# [Your goal]
In the data below, find the line that contains "haveI : QuasiCompact YO.hom := hf₂" and the line that contains "rw [← Finset.sum_pair". Copy both, plus every line between them, exactly.
╔══
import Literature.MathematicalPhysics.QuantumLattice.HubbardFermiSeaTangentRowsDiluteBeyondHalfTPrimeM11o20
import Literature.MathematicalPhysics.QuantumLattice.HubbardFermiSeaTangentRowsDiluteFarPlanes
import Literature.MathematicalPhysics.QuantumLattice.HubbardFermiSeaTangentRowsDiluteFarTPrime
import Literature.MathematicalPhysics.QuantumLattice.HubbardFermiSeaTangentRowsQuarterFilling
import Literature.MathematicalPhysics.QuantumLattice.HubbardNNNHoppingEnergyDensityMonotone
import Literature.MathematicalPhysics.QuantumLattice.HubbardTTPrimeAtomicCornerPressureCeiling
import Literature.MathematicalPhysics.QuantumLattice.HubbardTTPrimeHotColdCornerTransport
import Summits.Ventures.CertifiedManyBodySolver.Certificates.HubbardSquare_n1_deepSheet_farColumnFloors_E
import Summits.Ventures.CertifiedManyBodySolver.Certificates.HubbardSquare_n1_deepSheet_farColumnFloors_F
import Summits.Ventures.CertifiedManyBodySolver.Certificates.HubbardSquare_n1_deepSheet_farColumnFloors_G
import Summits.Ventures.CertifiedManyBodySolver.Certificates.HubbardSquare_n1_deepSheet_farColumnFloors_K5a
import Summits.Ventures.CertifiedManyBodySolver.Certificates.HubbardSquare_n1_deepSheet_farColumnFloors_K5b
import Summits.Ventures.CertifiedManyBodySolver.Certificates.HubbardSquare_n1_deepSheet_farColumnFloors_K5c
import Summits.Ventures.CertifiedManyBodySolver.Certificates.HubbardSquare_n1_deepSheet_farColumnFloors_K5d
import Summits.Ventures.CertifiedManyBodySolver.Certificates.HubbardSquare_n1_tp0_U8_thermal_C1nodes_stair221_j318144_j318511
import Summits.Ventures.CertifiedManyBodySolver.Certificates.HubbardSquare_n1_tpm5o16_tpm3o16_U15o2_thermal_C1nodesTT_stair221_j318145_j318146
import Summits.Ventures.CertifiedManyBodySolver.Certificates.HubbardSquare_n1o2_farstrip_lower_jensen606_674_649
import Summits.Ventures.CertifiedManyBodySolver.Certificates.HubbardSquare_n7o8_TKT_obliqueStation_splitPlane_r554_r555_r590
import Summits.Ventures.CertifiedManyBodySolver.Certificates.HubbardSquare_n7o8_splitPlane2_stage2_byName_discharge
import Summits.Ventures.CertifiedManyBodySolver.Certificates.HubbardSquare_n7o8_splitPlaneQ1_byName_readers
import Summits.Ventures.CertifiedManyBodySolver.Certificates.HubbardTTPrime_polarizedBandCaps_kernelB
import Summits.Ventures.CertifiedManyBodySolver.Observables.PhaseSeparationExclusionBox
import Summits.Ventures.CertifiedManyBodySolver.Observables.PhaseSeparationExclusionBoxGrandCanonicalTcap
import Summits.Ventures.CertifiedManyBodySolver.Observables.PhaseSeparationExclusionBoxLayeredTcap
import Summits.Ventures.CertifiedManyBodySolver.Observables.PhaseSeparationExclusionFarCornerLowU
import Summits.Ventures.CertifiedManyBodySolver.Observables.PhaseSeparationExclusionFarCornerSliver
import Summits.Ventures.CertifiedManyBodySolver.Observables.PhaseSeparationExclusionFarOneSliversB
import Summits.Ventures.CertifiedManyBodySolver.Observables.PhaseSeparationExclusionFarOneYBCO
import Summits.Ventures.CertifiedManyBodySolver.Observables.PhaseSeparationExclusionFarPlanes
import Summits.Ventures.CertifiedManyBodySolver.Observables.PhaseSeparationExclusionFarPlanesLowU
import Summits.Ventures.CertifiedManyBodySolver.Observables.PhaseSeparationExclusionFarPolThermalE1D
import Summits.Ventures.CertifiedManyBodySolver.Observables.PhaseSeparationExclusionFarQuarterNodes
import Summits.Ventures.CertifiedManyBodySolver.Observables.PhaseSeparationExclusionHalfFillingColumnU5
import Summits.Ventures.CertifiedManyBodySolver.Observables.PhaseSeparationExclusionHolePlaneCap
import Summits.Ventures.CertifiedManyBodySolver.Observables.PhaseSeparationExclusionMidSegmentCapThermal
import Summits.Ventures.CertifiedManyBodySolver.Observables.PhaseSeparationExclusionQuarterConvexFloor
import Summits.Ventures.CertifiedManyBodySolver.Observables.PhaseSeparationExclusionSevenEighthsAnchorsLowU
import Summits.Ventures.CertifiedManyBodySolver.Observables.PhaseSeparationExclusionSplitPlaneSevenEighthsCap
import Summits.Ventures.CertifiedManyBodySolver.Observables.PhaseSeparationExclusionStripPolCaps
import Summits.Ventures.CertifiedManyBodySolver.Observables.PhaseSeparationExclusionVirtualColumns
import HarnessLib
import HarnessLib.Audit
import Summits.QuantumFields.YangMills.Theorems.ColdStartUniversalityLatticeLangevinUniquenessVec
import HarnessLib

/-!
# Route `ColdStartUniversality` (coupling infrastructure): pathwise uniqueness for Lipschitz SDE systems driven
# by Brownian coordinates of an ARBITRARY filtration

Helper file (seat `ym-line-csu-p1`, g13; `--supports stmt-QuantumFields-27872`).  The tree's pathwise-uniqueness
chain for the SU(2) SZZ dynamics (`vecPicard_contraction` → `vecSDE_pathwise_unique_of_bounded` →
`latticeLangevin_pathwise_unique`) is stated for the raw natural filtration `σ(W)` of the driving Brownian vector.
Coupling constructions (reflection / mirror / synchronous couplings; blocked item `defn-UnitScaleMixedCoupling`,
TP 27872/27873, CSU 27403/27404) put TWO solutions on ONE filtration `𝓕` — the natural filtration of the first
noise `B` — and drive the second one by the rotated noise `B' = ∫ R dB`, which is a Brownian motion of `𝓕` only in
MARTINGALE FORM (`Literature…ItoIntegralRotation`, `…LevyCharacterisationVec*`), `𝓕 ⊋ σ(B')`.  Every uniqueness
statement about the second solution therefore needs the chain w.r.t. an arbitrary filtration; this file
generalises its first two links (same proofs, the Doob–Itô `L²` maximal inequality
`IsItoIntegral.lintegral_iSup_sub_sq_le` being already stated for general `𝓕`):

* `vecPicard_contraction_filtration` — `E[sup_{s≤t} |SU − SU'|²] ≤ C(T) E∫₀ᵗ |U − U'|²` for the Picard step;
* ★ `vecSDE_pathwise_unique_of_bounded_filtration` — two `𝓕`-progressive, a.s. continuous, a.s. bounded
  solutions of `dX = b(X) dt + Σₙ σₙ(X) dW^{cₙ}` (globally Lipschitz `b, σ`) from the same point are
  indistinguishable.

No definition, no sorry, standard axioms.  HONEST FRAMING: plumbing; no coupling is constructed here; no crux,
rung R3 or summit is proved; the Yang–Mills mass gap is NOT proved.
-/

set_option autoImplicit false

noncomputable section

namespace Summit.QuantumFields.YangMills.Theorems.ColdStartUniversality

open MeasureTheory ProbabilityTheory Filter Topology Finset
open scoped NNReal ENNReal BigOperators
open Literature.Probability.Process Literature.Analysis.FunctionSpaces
╚══
╔══
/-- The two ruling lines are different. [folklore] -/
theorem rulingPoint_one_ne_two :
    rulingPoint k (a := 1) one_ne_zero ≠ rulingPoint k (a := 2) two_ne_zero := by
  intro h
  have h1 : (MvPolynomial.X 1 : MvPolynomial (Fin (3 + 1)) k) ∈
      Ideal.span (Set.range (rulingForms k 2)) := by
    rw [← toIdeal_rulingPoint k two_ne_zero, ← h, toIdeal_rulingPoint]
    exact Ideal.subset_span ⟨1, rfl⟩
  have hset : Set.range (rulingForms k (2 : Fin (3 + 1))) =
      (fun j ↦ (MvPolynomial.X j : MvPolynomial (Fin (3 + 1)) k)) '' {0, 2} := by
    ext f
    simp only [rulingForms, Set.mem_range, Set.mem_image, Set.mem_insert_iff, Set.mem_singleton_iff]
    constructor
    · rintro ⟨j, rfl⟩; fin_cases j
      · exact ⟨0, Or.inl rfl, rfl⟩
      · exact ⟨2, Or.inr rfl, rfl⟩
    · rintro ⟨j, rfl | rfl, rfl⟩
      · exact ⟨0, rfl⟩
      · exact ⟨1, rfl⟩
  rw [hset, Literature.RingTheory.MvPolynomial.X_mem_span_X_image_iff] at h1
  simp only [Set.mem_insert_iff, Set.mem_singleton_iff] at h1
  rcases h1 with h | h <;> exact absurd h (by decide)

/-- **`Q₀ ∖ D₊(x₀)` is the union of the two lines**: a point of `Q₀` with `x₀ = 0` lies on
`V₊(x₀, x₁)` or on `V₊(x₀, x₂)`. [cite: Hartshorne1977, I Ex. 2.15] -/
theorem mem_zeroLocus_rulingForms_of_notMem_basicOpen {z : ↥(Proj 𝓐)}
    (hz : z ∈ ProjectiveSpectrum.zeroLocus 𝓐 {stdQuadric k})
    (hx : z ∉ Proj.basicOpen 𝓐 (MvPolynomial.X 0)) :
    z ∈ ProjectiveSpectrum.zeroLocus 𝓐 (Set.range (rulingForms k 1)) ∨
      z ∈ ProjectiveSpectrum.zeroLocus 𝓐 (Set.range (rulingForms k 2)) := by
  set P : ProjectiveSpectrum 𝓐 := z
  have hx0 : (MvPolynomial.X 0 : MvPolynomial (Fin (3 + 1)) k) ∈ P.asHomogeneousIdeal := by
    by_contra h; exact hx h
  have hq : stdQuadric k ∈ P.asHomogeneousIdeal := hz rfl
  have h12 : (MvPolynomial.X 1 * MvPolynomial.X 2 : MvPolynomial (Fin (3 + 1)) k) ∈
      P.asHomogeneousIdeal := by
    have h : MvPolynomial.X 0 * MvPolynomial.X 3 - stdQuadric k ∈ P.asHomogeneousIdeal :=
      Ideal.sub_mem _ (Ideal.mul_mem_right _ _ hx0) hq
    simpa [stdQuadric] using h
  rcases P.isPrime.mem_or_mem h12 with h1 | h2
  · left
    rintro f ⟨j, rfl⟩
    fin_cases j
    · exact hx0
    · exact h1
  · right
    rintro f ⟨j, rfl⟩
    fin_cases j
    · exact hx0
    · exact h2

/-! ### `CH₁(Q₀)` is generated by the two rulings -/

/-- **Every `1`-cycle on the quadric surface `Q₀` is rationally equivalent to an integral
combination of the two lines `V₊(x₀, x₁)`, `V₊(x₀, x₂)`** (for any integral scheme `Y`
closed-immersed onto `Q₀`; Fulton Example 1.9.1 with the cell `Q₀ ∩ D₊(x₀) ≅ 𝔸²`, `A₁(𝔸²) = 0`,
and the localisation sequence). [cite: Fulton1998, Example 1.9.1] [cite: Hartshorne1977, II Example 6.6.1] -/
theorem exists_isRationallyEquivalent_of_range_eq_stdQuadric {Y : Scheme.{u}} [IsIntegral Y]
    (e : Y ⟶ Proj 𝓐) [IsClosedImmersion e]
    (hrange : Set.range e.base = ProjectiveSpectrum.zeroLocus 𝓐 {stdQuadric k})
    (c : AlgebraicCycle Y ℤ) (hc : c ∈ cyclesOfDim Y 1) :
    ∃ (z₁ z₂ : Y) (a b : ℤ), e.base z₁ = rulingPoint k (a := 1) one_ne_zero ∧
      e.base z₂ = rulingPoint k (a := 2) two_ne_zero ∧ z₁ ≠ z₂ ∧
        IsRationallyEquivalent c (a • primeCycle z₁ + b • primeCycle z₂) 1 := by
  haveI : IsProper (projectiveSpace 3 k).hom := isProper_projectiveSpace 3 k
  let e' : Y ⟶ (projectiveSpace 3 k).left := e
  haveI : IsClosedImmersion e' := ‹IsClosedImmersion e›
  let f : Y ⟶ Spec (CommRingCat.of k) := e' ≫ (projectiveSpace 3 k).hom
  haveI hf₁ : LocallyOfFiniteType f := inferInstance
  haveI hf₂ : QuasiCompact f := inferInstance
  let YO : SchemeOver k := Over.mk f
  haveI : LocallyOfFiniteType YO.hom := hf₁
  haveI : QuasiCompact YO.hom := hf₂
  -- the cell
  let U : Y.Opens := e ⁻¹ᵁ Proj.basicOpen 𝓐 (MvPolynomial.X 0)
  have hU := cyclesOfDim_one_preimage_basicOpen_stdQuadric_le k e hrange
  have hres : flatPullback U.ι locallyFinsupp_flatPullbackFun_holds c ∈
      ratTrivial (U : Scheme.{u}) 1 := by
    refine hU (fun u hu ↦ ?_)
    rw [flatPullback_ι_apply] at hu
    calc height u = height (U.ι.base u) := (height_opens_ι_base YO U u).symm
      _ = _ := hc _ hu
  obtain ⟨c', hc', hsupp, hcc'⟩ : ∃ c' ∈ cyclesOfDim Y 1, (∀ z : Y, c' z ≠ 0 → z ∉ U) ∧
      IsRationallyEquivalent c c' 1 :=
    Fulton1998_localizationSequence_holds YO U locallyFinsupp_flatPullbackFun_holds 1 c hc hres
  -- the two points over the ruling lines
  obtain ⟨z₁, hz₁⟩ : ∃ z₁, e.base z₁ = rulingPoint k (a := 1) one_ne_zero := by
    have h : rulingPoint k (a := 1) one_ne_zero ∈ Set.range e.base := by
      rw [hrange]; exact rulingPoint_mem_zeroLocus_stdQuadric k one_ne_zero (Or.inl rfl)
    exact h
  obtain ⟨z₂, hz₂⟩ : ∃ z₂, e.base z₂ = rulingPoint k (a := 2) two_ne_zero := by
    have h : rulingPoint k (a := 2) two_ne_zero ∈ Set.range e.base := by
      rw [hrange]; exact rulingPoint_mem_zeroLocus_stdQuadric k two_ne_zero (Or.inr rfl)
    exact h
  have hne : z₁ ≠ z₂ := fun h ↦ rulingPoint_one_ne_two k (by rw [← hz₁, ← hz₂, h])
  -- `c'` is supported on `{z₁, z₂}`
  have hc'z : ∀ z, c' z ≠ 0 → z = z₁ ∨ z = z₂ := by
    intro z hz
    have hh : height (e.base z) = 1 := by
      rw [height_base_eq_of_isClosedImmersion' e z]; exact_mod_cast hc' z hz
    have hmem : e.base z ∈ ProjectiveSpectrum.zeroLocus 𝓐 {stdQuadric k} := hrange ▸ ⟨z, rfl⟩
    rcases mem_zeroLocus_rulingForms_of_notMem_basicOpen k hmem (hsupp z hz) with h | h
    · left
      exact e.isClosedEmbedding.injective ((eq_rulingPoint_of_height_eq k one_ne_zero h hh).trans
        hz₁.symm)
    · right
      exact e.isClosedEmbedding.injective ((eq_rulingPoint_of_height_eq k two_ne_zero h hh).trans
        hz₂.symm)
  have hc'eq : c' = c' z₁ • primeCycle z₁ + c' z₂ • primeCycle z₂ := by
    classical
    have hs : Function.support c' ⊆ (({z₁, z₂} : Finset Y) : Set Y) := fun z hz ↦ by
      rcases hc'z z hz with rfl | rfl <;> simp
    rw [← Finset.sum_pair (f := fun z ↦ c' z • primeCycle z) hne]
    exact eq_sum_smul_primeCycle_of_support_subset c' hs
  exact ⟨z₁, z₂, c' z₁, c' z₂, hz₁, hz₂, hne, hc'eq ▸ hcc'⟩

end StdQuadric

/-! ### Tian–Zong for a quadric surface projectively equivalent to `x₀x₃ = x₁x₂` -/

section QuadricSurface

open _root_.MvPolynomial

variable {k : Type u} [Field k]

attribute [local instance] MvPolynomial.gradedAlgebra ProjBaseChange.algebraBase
╚══
╔══
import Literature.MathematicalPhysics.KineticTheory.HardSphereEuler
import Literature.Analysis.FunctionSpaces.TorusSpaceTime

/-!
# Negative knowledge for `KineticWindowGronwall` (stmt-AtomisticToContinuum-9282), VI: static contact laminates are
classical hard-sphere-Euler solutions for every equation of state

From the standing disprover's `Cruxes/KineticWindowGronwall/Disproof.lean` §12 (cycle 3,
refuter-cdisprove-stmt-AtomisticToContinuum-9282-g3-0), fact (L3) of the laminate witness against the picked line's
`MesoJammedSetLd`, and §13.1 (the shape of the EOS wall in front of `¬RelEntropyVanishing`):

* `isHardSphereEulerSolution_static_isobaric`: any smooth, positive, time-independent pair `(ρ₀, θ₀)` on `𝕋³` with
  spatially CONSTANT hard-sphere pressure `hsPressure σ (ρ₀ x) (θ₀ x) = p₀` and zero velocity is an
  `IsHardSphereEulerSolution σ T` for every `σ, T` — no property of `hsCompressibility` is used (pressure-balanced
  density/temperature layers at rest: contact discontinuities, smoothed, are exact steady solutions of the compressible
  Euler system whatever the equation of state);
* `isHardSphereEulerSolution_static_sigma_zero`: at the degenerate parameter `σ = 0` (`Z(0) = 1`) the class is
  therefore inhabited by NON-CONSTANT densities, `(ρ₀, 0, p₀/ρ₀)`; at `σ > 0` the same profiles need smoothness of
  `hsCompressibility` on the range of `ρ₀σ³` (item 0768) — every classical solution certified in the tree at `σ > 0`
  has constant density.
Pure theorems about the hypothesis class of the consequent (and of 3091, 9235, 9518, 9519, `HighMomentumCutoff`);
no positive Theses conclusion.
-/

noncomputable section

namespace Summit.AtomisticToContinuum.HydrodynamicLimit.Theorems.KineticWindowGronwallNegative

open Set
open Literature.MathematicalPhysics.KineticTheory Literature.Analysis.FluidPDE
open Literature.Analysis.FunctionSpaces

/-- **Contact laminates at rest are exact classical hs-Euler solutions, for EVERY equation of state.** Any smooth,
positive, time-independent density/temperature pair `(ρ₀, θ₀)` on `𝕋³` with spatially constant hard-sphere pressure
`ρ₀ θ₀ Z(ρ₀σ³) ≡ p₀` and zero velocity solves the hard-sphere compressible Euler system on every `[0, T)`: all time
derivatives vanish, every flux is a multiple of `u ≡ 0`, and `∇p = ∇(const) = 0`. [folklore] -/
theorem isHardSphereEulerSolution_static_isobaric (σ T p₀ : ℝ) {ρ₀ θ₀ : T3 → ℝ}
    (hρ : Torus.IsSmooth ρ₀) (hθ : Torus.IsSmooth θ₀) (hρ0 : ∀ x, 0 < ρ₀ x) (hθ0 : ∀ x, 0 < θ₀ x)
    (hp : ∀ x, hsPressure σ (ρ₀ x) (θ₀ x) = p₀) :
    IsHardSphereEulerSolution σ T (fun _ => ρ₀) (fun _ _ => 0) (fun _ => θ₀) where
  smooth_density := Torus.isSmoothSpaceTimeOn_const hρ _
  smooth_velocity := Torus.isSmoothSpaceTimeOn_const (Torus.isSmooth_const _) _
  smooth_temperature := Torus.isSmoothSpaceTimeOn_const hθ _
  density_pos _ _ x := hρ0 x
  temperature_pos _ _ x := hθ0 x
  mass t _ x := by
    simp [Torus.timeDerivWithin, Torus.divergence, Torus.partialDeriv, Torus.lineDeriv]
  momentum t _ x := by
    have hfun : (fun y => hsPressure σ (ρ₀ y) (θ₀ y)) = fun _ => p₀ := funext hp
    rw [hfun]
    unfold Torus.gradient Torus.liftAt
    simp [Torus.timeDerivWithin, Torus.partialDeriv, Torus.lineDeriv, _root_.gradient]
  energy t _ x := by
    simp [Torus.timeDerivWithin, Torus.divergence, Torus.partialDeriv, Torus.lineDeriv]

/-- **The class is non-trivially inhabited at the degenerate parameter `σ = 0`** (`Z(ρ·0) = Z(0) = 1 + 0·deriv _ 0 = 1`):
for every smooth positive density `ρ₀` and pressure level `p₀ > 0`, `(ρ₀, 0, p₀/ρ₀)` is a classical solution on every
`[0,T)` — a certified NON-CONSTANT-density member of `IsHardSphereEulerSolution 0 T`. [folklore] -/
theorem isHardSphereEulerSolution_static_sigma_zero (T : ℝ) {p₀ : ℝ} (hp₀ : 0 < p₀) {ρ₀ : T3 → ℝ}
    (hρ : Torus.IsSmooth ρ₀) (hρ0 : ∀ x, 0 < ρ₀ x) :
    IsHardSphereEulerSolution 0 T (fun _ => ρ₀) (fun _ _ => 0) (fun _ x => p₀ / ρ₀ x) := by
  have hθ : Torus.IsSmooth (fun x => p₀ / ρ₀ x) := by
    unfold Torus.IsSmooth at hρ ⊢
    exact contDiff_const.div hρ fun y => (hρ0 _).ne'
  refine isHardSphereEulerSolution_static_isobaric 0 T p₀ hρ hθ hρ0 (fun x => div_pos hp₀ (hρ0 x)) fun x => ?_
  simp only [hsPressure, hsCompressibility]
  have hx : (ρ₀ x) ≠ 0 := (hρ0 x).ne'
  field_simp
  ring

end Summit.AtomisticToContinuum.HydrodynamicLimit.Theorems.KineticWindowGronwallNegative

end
╚══
# [Exercise output]
  haveI : QuasiCompact YO.hom := hf₂
  -- the cell
  let U : Y.Opens := e ⁻¹ᵁ Proj.basicOpen 𝓐 (MvPolynomial.X 0)
  have hU := cyclesOfDim_one_preimage_basicOpen_stdQuadric_le k e hrange
  have hres : flatPullback U.ι locallyFinsupp_flatPullbackFun_holds c ∈
      ratTrivial (U : Scheme.{u}) 1 := by
    refine hU (fun u hu ↦ ?_)
    rw [flatPullback_ι_apply] at hu
    calc height u = height (U.ι.base u) := (height_opens_ι_base YO U u).symm
      _ = _ := hc _ hu
  obtain ⟨c', hc', hsupp, hcc'⟩ : ∃ c' ∈ cyclesOfDim Y 1, (∀ z : Y, c' z ≠ 0 → z ∉ U) ∧
      IsRationallyEquivalent c c' 1 :=
    Fulton1998_localizationSequence_holds YO U locallyFinsupp_flatPullbackFun_holds 1 c hc hres
  -- the two points over the ruling lines
  obtain ⟨z₁, hz₁⟩ : ∃ z₁, e.base z₁ = rulingPoint k (a := 1) one_ne_zero := by
    have h : rulingPoint k (a := 1) one_ne_zero ∈ Set.range e.base := by
      rw [hrange]; exact rulingPoint_mem_zeroLocus_stdQuadric k one_ne_zero (Or.inl rfl)
    exact h
  obtain ⟨z₂, hz₂⟩ : ∃ z₂, e.base z₂ = rulingPoint k (a := 2) two_ne_zero := by
    have h : rulingPoint k (a := 2) two_ne_zero ∈ Set.range e.base := by
      rw [hrange]; exact rulingPoint_mem_zeroLocus_stdQuadric k two_ne_zero (Or.inr rfl)
    exact h
  have hne : z₁ ≠ z₂ := fun h ↦ rulingPoint_one_ne_two k (by rw [← hz₁, ← hz₂, h])
  -- `c'` is supported on `{z₁, z₂}`
  have hc'z : ∀ z, c' z ≠ 0 → z = z₁ ∨ z = z₂ := by
    intro z hz
    have hh : height (e.base z) = 1 := by
      rw [height_base_eq_of_isClosedImmersion' e z]; exact_mod_cast hc' z hz
    have hmem : e.base z ∈ ProjectiveSpectrum.zeroLocus 𝓐 {stdQuadric k} := hrange ▸ ⟨z, rfl⟩
    rcases mem_zeroLocus_rulingForms_of_notMem_basicOpen k hmem (hsupp z hz) with h | h
    · left
      exact e.isClosedEmbedding.injective ((eq_rulingPoint_of_height_eq k one_ne_zero h hh).trans
        hz₁.symm)
    · right
      exact e.isClosedEmbedding.injective ((eq_rulingPoint_of_height_eq k two_ne_zero h hh).trans
        hz₂.symm)
  have hc'eq : c' = c' z₁ • primeCycle z₁ + c' z₂ • primeCycle z₂ := by
    classical
    have hs : Function.support c' ⊆ (({z₁, z₂} : Finset Y) : Set Y) := fun z hz ↦ by
      rcases hc'z z hz with rfl | rfl <;> simp
    rw [← Finset.sum_pair (f := fun z ↦ c' z • primeCycle z) hne]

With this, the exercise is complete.